Instructions to follow:
Output only the lines of the entries that follow, starting at the one with "then the integral" and running down to the one with "end measure", both included and unchanged.

Stored data entries
########################################
import Summits.Ventures.HodgeRepro2.T5SU11KernelCompositionSymmetric
import Summits.Ventures.HodgeRepro2.T5SU11ResolventIterateSymmetric

/-!
# The powers of the resolvent are the integral operators of the composed kernels

The composed kernel `K_λ^{∘(n+1)}(t, s) = (G^I_λ)ⁿ K_λ(·, s)(t)` is the kernel of the power `(G^I_λ)^{n+1}` on the
class of continuous sources bounded near `0` and decaying at a rate `> 1` — without Fubini: the outer resolvent is
the pairing with the kernel source `K_λ(t, ·)` (row 524), the powers are symmetric on the class (row 583), and the
composed kernels are symmetric (row 582):

* `iterate_succ_eq_integral` — **`(G^I_λ)^{n+1} g(t) = ∫ K_λ^{∘(n+1)}(t, r) g(r) sinh 2r dr`**;
* `kernel_comp_add` — **Chapman–Kolmogorov: `K_λ^{∘(m+n+2)}(t, s) = ∫ K_λ^{∘(m+1)}(t, r) K_λ^{∘(n+1)}(r, s) sinh 2r dr`**
  (the case `g = K_λ^{∘(n+1)}(·, s)`, a class source at every rate `< λ`, row 503).

Nothing is claimed about (N).

Blind lane: Mathlib + the HodgeRepro2 prefix only; no sorry; axioms ⊆ {propext, Classical.choice,
Quot.sound}.
-/

namespace Summit.Ventures.HodgeRepro2.T5SU11ResolventIterateKernel

open Filter Topology MeasureTheory
open Set (Ioi Ioc)
open T5SU11Cartan T5SU11SphericalFunction T5SU11SphericalDecay T5SU11RadialGreenKernel T5SU11RadialGreenImproper
  T5SU11RadialGreenImproperDecaySource T5SU11ResolventKernelComposition T5SU11KernelDifferenceRegularity
  T5SU11ResolventNeumann T5SU11KernelCompositionSymmetric T5SU11ResolventIterateSymmetric

section measure

variable [MeasurableSpace Circle] [BorelSpace Circle]

variable {lam : ℝ} (hlam : 1 < lam)
  {g : ℝ → ℝ} (hg : ContinuousOn g (Ioi 0))
  {M : ℝ} (hM : ∀ r ∈ Ioc (0 : ℝ) 1, |g r| ≤ M) (hM0 : 0 ≤ M)
  {ε C s₀ : ℝ} (hε : 2 - lam < ε) (hε1 : 1 < ε) (hC : ∀ r, s₀ ≤ r → |g r| ≤ C * Real.exp (-ε * r))

include hlam hg hM hM0 hε hε1 hC in
/-- **The powers of the resolvent are the integral operators of the composed kernels**: for a class source `g` of a
rate `ε > 1`, `(G^I_λ)^{n+1} g(t) = ∫ (G^I_λ)ⁿ K_λ(·, r)(t) · g(r) sinh 2r dr` for every `t > 0`. -/
theorem iterate_succ_eq_integral (n : ℕ) {t : ℝ} (ht : 0 < t) :
    ((greenSolI (fun t => sph lam (hyp t)) (sphDecay lam))^[n + 1] g) t
      = ∫ r in Ioi 0, ((greenSolI (fun t => sph lam (hyp t)) (sphDecay lam))^[n] (fun u => sphGreenKernel lam u r)) t
          * g r * Real.sinh (2 * r) := by
  -- the class data of `(G^I_λ)ⁿ g` at the rate `(1 + min(ε, λ))/2 ∈ (1, min(ε, λ))` (row 503)
  have hmin : 1 < min ε lam := lt_min hε1 hlam
  obtain ⟨hcn, ⟨Mn, hMn0, hMn⟩, hdn⟩ := iterate_class (lam₂ := lam) hlam hg hM hM0 hε hC n
  obtain ⟨Kn, Tn, _, _, hKn⟩ := hdn ((1 + min ε lam) / 2) (by linarith)
  have hεn : 2 - lam < (1 + min ε lam) / 2 := by linarith [min_le_right ε lam]
  -- the kernel representation of the outer resolvent: `(G^I_λ)^{n+1} g(t) = ⟨K_λ(t, ·), (G^I_λ)ⁿ g⟩`
  have hB := integrableOn_sph_mul_mul_sinh_Ioc hcn hMn hMn0 lam
  have hA := integrableOn_sphDecay_mul_mul_sinh hlam hcn hMn hMn0 hεn hKn
  rw [Function.iterate_succ_apply', greenSolI_eq_integral_kernel hB hA ht]
  -- the class data of the kernel source `k_t = K_λ(·, t)` (rate `λ > 1`)
  obtain ⟨Mt, hMt0, hMt⟩ := kernel_source_bounded hlam ht
  obtain ⟨Ct, s₀t, hCt⟩ := kernel_source_decay hlam ht
  have hkt := kernel_source_continuousOn hlam ht
  have hεt : 2 - lam < lam := by linarith
  -- `⟨k_t, (G^I_λ)ⁿ g⟩ = ⟨(G^I_λ)ⁿ k_t, g⟩` (row 583), then the symmetry of the composed kernels (row 582)
  have hsym := inner_iterate_symm hlam hg hM hM0 hε hε1 hC n (fun u => sphGreenKernel lam u t) Mt lam Ct s₀t hkt hMt
    hMt0 hεt hlam hCt
  have e1 : ∫ r in Ioi 0, greenKernel (fun t => sph lam (hyp t)) (sphDecay lam) t r
        * ((greenSolI (fun t => sph lam (hyp t)) (sphDecay lam))^[n] g) r * Real.sinh (2 * r)
      = ∫ r in Ioi 0, (fun u => sphGreenKernel lam u t) r
        * ((greenSolI (fun t => sph lam (hyp t)) (sphDecay lam))^[n] g) r * Real.sinh (2 * r) := by
    apply setIntegral_congr_fun measurableSet_Ioi
    intro r _
    simp only [sphGreenKernel]
    rw [greenKernel_symm (fun t => sph lam (hyp t)) (sphDecay lam) t r]
  rw [e1, hsym]
  apply setIntegral_congr_fun measurableSet_Ioi
  intro r hr
  beta_reduce
  rw [kernel_comp_symm hlam n hr ht]

omit hg hM hM0 hε hε1 hC in
include hlam in
/-- **Chapman–Kolmogorov for the composed kernels**:
`K_λ^{∘(m+n+2)}(t, s) = ∫ K_λ^{∘(m+1)}(t, r) K_λ^{∘(n+1)}(r, s) sinh 2r dr`, i.e.
`(G^I_λ)^{m+n+1} K_λ(·, s)(t) = ∫ (G^I_λ)ᵐ K_λ(·, r)(t) · (G^I_λ)ⁿ K_λ(·, s)(r) sinh 2r dr` for `t, s > 0`. -/
theorem kernel_comp_add (m n : ℕ) {t s : ℝ} (ht : 0 < t) (hs : 0 < s) :
    ((greenSolI (fun t => sph lam (hyp t)) (sphDecay lam))^[m + n + 1] (fun r => sphGreenKernel lam r s)) t
      = ∫ r in Ioi 0, ((greenSolI (fun t => sph lam (hyp t)) (sphDecay lam))^[m] (fun u => sphGreenKernel lam u r)) t
          * ((greenSolI (fun t => sph lam (hyp t)) (sphDecay lam))^[n] (fun r => sphGreenKernel lam r s)) r
          * Real.sinh (2 * r) := by
  -- the class data of `(G^I_λ)ⁿ k_s` at the rate `(1 + λ)/2 ∈ (1, λ)` (row 503)
  obtain ⟨Ms, hMs0, hMs⟩ := kernel_source_bounded hlam hs
  obtain ⟨Cs, s₀s, hCs⟩ := kernel_source_decay hlam hs
  have hks := kernel_source_continuousOn hlam hs
  have hεs : 2 - lam < lam := by linarith
  obtain ⟨hcs, ⟨Ms', hMs'0, hMs'⟩, hds⟩ := iterate_class (lam₂ := lam) hlam hks hMs hMs0 hεs hCs n
  obtain ⟨Ks, Ts, _, _, hKs⟩ := hds ((1 + lam) / 2) (by rw [min_self]; linarith)
  have hεh : 2 - lam < (1 + lam) / 2 := by linarith
  have hεh1 : 1 < (1 + lam) / 2 := by linarith
  -- `(G^I_λ)^{m+n+1} k_s = (G^I_λ)^{m+1} ((G^I_λ)ⁿ k_s)`, then the integral representation of the power `m + 1`
  rw [show m + n + 1 = (m + 1) + n by ring, Function.iterate_add_apply]
  exact iterate_succ_eq_integral hlam hcs hMs' hMs'0 hεh hεh1 hKs m ht

end measure

end Summit.Ventures.HodgeRepro2.T5SU11ResolventIterateKernel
########################################
Exercise answer:
  -- `(G^I_λ)^{m+n+1} k_s = (G^I_λ)^{m+1} ((G^I_λ)ⁿ k_s)`, then the integral representation of the power `m + 1`
  rw [show m + n + 1 = (m + 1) + n by ring, Function.iterate_add_apply]
  exact iterate_succ_eq_integral hlam hcs hMs' hMs'0 hεh hεh1 hKs m ht

end measure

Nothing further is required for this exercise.